Rattray was named to the 2012 Time 100 list of influential people and Fortunes 2012 40 Under 40 list. In 2014, he received the Commonwealth Club of California's 21st Century Visionary Award.

== Early life and education ==

Rattray was born in Santa Barbara, California, and attended Dos Pueblos High School, where he participated in athletics and was named homecoming king.

He attended Stanford University, where he studied political science and economics. Rattray initially planned to pursue a career in investment banking, but later became interested in social and political organizing. He has said that a conversation with one of his brothers about the challenges faced by gay people influenced his decision to focus on collective action.
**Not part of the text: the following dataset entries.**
/-! ### §2 A rank-one raising operator from a FULL Levi algebra on the larger side -/

/-- **A full larger-side Levi algebra yields a rank-one raising operator (hypothesis version of
`UnitaryLeviKernel.exists_rankOne_raise_of_core`).** Let `ι` be an involution commuting with `Θ`, `U^∓ = {ι = ∓1}`, with
`dim U⁻ > dim U⁺`, `dim U⁻ ≥ 3`, `u ∈ P ∩ U⁻` and `q₀ ∈ Q ∩ U⁻` non-zero. If the Levi algebra of `𝔊` on `U⁻` is full,
then `𝔊` contains a raising operator of rank one: the Levi kernel ideal `I⁻` has `dim ≥ (dim U⁻)² − (dim U⁺)² ≥ 2`
(Goursat), is `ad(End U⁻)`-stable, so contains `u ⊗ α` with `α = μ ∘ π_Q`, `μ(q₀) = 1`; its zero extension is raising.
[cite: Ribet1983, Thm. 3] [cite: Humphreys1972, §19.1] [cite: Deligne1982HodgeCycles, I §3 Prop. 3.6]
[cite: GoodmanWallachGTM255, §4.1.1] -/
theorem UnitaryLeviFull.exists_rankOne_raise_of_full [FiniteDimensional ℂ W] {𝔊 : Submodule ℂ (Module.End ℂ W)}
    (hbr : ∀ Y ∈ 𝔊, ∀ Z ∈ 𝔊, Y * Z - Z * Y ∈ 𝔊)
    {Θ : Module.End ℂ W} (hΘΘ : Θ * Θ = 1)
    {ι : Module.End ℂ W} (hιι : ι * ι = 1) (hιΘ : ι * Θ = Θ * ι)
    {Um Up : Submodule ℂ W} (hUm : ∀ x, x ∈ Um ↔ ι x = -x) (hUp : ∀ x, x ∈ Up ↔ ι x = x)
    (hfull : ∀ T : Module.End ℂ Um, ∃ Z ∈ 𝔊, Z * ι = ι * Z ∧ ∀ x : Um, ((T x : Um) : W) = Z x)
    (h3 : 3 ≤ Module.finrank ℂ Um) (hab : Module.finrank ℂ Up < Module.finrank ℂ Um)
    {u : W} (hΘu : Θ u = u) (hιu : ι u = -u) (hu0 : u ≠ 0)
    {q₀ : W} (hΘq₀ : Θ q₀ = -q₀) (hιq₀ : ι q₀ = -q₀) (hq₀0 : q₀ ≠ 0) :
    ∃ B₁ ∈ 𝔊, Θ * B₁ = B₁ ∧ B₁ * Θ = -B₁ ∧ Module.finrank ℂ (LinearMap.range B₁) = 1 := by
  classical
  have hΘΘv : ∀ v, Θ (Θ v) = v := fun v => by rw [← Module.End.mul_apply, hΘΘ, Module.End.one_apply]
  have hιv : ∀ v, ι (ι v) = v := fun v => by rw [← Module.End.mul_apply, hιι, Module.End.one_apply]
  have hιΘv : ∀ w, ι (Θ w) = Θ (ι w) := fun w => by rw [← Module.End.mul_apply, hιΘ, Module.End.mul_apply]
  -- the Levi kernel ideal `I⁻`: dimension `≥ b² − a² ≥ 2`, `ad`-stable
  obtain ⟨Im, Ip, Lm, Lp, hIm, -, hLm, hLp, hdim⟩ := UnitaryLeviKernel.exists_kernel_levi 𝔊 hιι hUm hUp
  obtain ⟨-, hLmfull⟩ := UnitaryLeviKernel.finrank_levi hLm
  have hLmdim := hLmfull hfull
  obtain ⟨hLpdim, -⟩ := UnitaryLeviKernel.finrank_levi hLp
  have hsq : Module.finrank ℂ Up * Module.finrank ℂ Up + 2 ≤ Module.finrank ℂ Um * Module.finrank ℂ Um := by
    have h1 : Module.finrank ℂ Up * Module.finrank ℂ Up ≤ Module.finrank ℂ Up * Module.finrank ℂ Um :=
      Nat.mul_le_mul le_rfl hab.le
    have h2 : (Module.finrank ℂ Up + 1) * Module.finrank ℂ Um ≤ Module.finrank ℂ Um * Module.finrank ℂ Um :=
      Nat.mul_le_mul (Nat.succ_le_of_lt hab) le_rfl
    have e : (Module.finrank ℂ Up + 1) * Module.finrank ℂ Um =
        Module.finrank ℂ Up * Module.finrank ℂ Um + Module.finrank ℂ Um := by ring
    omega
  have hIm2 : 2 ≤ Module.finrank ℂ Im := by omega
  have had := UnitaryLeviKernel.kernel_adStable hbr hUp hIm hfull
  obtain ⟨N, hN, hNs⟩ := UnitaryAdStable.exists_not_scalar_of_two_le_finrank Im hIm2
  obtain ⟨w, hw⟩ := UnitaryAdStable.exists_apply_not_mem_span N hNs
  -- the functional `α = μ ∘ π_Q` on `U⁻`
  obtain ⟨μ, hμ⟩ := Module.Projective.exists_dual_eq_one ℂ hq₀0
  set πQ : Module.End ℂ W := (2 : ℂ)⁻¹ • (1 - Θ) with hπQdef
  have hπQapply : ∀ x, πQ x = (2 : ℂ)⁻¹ • (x - Θ x) := fun x => by
    rw [hπQdef, LinearMap.smul_apply, LinearMap.sub_apply, Module.End.one_apply]
  set α : Module.Dual ℂ Um := (μ ∘ₗ πQ) ∘ₗ Um.subtype with hαdef
  have hαapply : ∀ x : Um, α x = μ ((2 : ℂ)⁻¹ • ((x : W) - Θ x)) := fun x => by
    rw [hαdef, LinearMap.comp_apply, LinearMap.comp_apply, Submodule.subtype_apply, hπQapply]
  set u' : Um := ⟨u, (hUm u).2 hιu⟩ with hu'def
  have hαu : α u' = 0 := by rw [hαapply, hu'def, hΘu, sub_self, smul_zero, map_zero]
  have hT : α.smulRight u' ∈ Im := UnitaryAdStable.smulRight_mem Im had hN hw h3 u' α hαu
  obtain ⟨Z, hZ, hZval, hZ0⟩ := (hIm _).1 hT
  -- `Z = (α ∘ π⁻) ⊗ u` is a rank-one raising operator
  have hm : ∀ w, (2 : ℂ)⁻¹ • (w - ι w) ∈ Um := fun w =>
    (hUm _).2 (by rw [map_smul, map_sub, hιv, ← smul_neg, neg_sub])
  have hp : ∀ w, (2 : ℂ)⁻¹ • (w + ι w) ∈ Up := fun w => (hUp _).2 (by rw [map_smul, map_add, hιv, add_comm])
  have hZm : ∀ (x : W) (hx : x ∈ Um), Z x = α ⟨x, hx⟩ • u := fun x hx => by
    have h := hZval ⟨x, hx⟩
    rw [LinearMap.smulRight_apply, Submodule.coe_smul] at h
    exact h.symm
  have hZw : ∀ w, Z w = α ⟨(2 : ℂ)⁻¹ • (w - ι w), hm w⟩ • u := fun w => by
    have hw' : w = (2 : ℂ)⁻¹ • (w + ι w) + (2 : ℂ)⁻¹ • (w - ι w) := by module
    conv_lhs => rw [hw', map_add, hZ0 _ (hp w), zero_add, hZm _ (hm w)]
  have hΘZ : Θ * Z = Z := LinearMap.ext fun w => by rw [Module.End.mul_apply, hZw, map_smul, hΘu]
  have hZΘ : Z * Θ = -Z := by
    refine LinearMap.ext fun w => ?_
    rw [Module.End.mul_apply, LinearMap.neg_apply, hZw, hZw, ← neg_smul]
    congr 1
    rw [hαapply, hαapply, ← map_neg]
    congr 1
    simp only [hιΘv, map_smul, map_sub, hΘΘv]
    module
  have hZq₀ : Z q₀ = u := by
    rw [hZm q₀ ((hUm q₀).2 hιq₀), hαapply]
    simp only [hΘq₀, sub_neg_eq_add]
    rw [show (2 : ℂ)⁻¹ • (q₀ + q₀) = q₀ by module, hμ, one_smul]
  have hrange : LinearMap.range Z = ℂ ∙ u := by
    apply le_antisymm
    · rintro _ ⟨w, rfl⟩
      rw [hZw]; exact Submodule.smul_mem _ _ (Submodule.mem_span_singleton_self u)
    · rw [Submodule.span_singleton_le_iff_mem]
      exact ⟨q₀, hZq₀⟩
  refine ⟨Z, hZ, hΘZ, hZΘ, ?_⟩
  rw [hrange, finrank_span_singleton hu0]

/-! ### §3 A raising operator commuting with `ι`, non-zero on `Q ∩ U⁺` -/

/-- **Some raising operator commuting with `ι` is non-zero on `Q ∩ U⁺`.** For an involution `ι ∈ 𝔊` commuting with
`Θ` with `P ∩ U⁺ ≠ 0` and `Q ∩ U⁺ ≠ 0` (`U⁺ = {ι = 1}`): otherwise `Q ∩ U⁺` would be invariant under the Levi algebra
`L⁺`, which is irreducible on `U⁺` (`UnitaryTwoOdd.levi_irreducible`). [cite: Ribet1983, Thm. 3]
[cite: Deligne1982HodgeCycles, I §3 Prop. 3.4] [cite: GoodmanWallachGTM255, §4.1.1] -/
theorem UnitaryLeviFull.exists_raise_commute_apply_ne_zero [FiniteDimensional ℂ W]
    {𝔊 : Submodule ℂ (Module.End ℂ W)}
    (hbr : ∀ Y ∈ 𝔊, ∀ Z ∈ 𝔊, Y * Z - Z * Y ∈ 𝔊)
    (hirr : ∀ U : Submodule ℂ W, (∀ A ∈ 𝔊, ∀ u ∈ U, A u ∈ U) → U = ⊥ ∨ U = ⊤)
    {Θ : Module.End ℂ W} (hΘ : Θ ∈ 𝔊) (hΘΘ : Θ * Θ = 1)
    {Q : Submodule ℂ W} (hQ : ∀ x, x ∈ Q ↔ Θ x = -x)
    {ι : Module.End ℂ W} (hι : ι ∈ 𝔊) (hιι : ι * ι = 1) (hιΘ : ι * Θ = Θ * ι)
    {Um Up : Submodule ℂ W} (hUm : ∀ x, x ∈ Um ↔ ι x = -x) (hUp : ∀ x, x ∈ Up ↔ ι x = x)
    (hp : ∃ p, p ≠ 0 ∧ ι p = p ∧ Θ p = p) (hq : ∃ q, q ≠ 0 ∧ ι q = q ∧ Θ q = -q) :
    ∃ B' ∈ 𝔊, Θ * B' = B' ∧ B' * Θ = -B' ∧ B' * ι = ι * B' ∧ ∃ q, ι q = q ∧ Θ q = -q ∧ B' q ≠ 0 := by
  classical
  have hΘΘv : ∀ v, Θ (Θ v) = v := fun v => by rw [← Module.End.mul_apply, hΘΘ, Module.End.one_apply]
  have hPhat : ∀ w, Θ ((2 : ℂ)⁻¹ • (w + Θ w)) = (2 : ℂ)⁻¹ • (w + Θ w) := fun w => by
    rw [map_smul, map_add, hΘΘv, add_comm]
  have hsplitΘ : ∀ w, (2 : ℂ)⁻¹ • (w + Θ w) + (2 : ℂ)⁻¹ • (w - Θ w) = w := fun w => by module
  obtain ⟨Im, Ip, Lm, Lp, -, -, -, hLp, -⟩ := UnitaryLeviKernel.exists_kernel_levi 𝔊 hιι hUm hUp
  have hnι : -ι ∈ 𝔊 := Submodule.neg_mem _ hι
  have hnιι : (-ι) * (-ι) = 1 := by rw [neg_mul_neg, hιι]
  have hUm' : ∀ x, x ∈ Um ↔ (-ι) x = x := fun x => by rw [hUm, LinearMap.neg_apply, neg_eq_iff_eq_neg]
  have hUp' : ∀ x, x ∈ Up ↔ (-ι) x = -x := fun x => by rw [hUp, LinearMap.neg_apply, neg_inj]
  have hcp : ∀ Z : Module.End ℂ W, Z * ι = ι * Z → ∀ x ∈ Up, Z x ∈ Up := fun Z hZ x hx =>
    (hUp _).2 (by rw [← Module.End.mul_apply, ← hZ, Module.End.mul_apply, (hUp x).1 hx])
  have hres : ∀ Z ∈ 𝔊, Z * (-ι) = (-ι) * Z → ∃ A ∈ Lp, ∀ q : Up, ((A q : Up) : W) = Z q := fun Z hZ hZc => by
    have hZc' : Z * ι = ι * Z := by rw [mul_neg, neg_mul, neg_inj] at hZc; exact hZc
    exact ⟨Z.restrict fun x hx => hcp Z hZc' x hx, (hLp _).2 ⟨Z, hZ, hZc', fun x => rfl⟩, fun x => rfl⟩
  have hirrL := UnitaryTwoOdd.levi_irreducible hbr hirr hnι hnιι hUm' hUp' Lp hres
  by_contra hne
  push Not at hne
  have hall : ∀ Z ∈ 𝔊, Z * ι = ι * Z → ∀ q, ι q = q → Θ q = -q →
      ((4 : ℂ)⁻¹ • (Z + Θ * Z - Z * Θ - Θ * Z * Θ)) q = 0 := by
    intro Z hZ hZc q hιq hΘq
    set B' : Module.End ℂ W := (4 : ℂ)⁻¹ • (Z + Θ * Z - Z * Θ - Θ * Z * Θ) with hB'def
    have hB'mem : B' ∈ 𝔊 := UnitaryTheta.raise_mem hbr hΘ hΘΘv hZ
    have hΘB' : Θ * B' = B' := LinearMap.ext fun v => UnitaryTheta.apply_raise_apply hΘΘv Z v
    have hB'P : ∀ p, Θ p = p → B' p = 0 := fun p hp => UnitaryTheta.raise_apply_of_eq Θ Z hp
    have hB'Θ : B' * Θ = -B' := by
      refine LinearMap.ext fun w => ?_
      rw [Module.End.mul_apply, LinearMap.neg_apply]
      have hΘw : Θ w = (2 : ℂ)⁻¹ • (w + Θ w) - (2 : ℂ)⁻¹ • (w - Θ w) := by module
      conv_lhs => rw [hΘw, map_sub, hB'P _ (hPhat w), zero_sub]
      conv_rhs => rw [← hsplitΘ w, map_add, hB'P _ (hPhat w), zero_add]
    have hB'c : B' * ι = ι * B' := UnitaryLeviKernel.raise_commute hιΘ hZc
    exact hne B' hB'mem hΘB' hB'Θ hB'c q hιq hΘq
  -- the invariant subspace `Q ∩ U⁺ ⊆ U⁺`
  set S : Submodule ℂ Up := Q.comap Up.subtype with hSdef
  have hSmem : ∀ x : Up, x ∈ S ↔ (x : W) ∈ Q := fun x => by rw [hSdef, Submodule.mem_comap, Submodule.subtype_apply]
  have hSinv : ∀ A ∈ Lp, ∀ u ∈ S, A u ∈ S := by
    intro A hA u hu
    obtain ⟨Z, hZ, hZc, hAZ⟩ := (hLp A).1 hA
    rw [hSmem] at hu ⊢
    rw [hAZ]
    have huQ : Θ (u : W) = -(u : W) := (hQ _).1 hu
    have h0 := hall Z hZ hZc u ((hUp _).1 u.2) huQ
    rw [UnitaryTheta.raise_apply_of_eq_neg Θ Z huQ] at h0
    have h0' : Z u + Θ (Z u) = 0 := by
      have := congrArg (fun v => (2 : ℂ) • v) h0
      simpa using this
    exact (hQ _).2 (by rw [eq_neg_iff_add_eq_zero, add_comm]; exact h0')
  rcases hirrL S hSinv with hS | hS
  · obtain ⟨q, hq0, hιq, hΘq⟩ := hq
    have hqU : q ∈ Up := (hUp q).2 hιq
    have hmem : (⟨q, hqU⟩ : Up) ∈ S := (hSmem _).2 ((hQ q).2 hΘq)
    rw [hS, Submodule.mem_bot] at hmem
    exact hq0 (by simpa using congrArg Subtype.val hmem)
  · obtain ⟨p, hp0, hιp, hΘp⟩ := hp
    have hpU : p ∈ Up := (hUp p).2 hιp
    have hmem : (⟨p, hpU⟩ : Up) ∈ S := by rw [hS]; exact Submodule.mem_top
    rw [hSmem] at hmem
    have e2 := (hQ p).1 hmem
    rw [hΘp] at e2
    have : (2 : ℂ) • p = 0 := by rw [two_smul]; nth_rewrite 2 [e2]; rw [add_neg_cancel]
    exact hp0 ((smul_eq_zero.1 this).resolve_left two_ne_zero)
Rattray later attended the London School of Economics.

== Change.org ==

Rattray founded Change.org in 2007. The website initially operated as a social network focused on social activism. It was later reorganized as a platform for cause-related blogs before shifting its focus to online petitions in 2011.

Rattray has described the company's goal as changing "the balance of power between individuals and large organizations".

Change.org expanded rapidly during the early 2010s. In February 2012, Rattray said that more than 10,000 petitions were being created on the site each month and that the company's staff had grown from 20 to 100 employees during 2011.

In May 2013, Change.org announced a $15 million investment round led by Omidyar Network. At the time, the company reported more than 35 million users and 170 employees in 18 countries.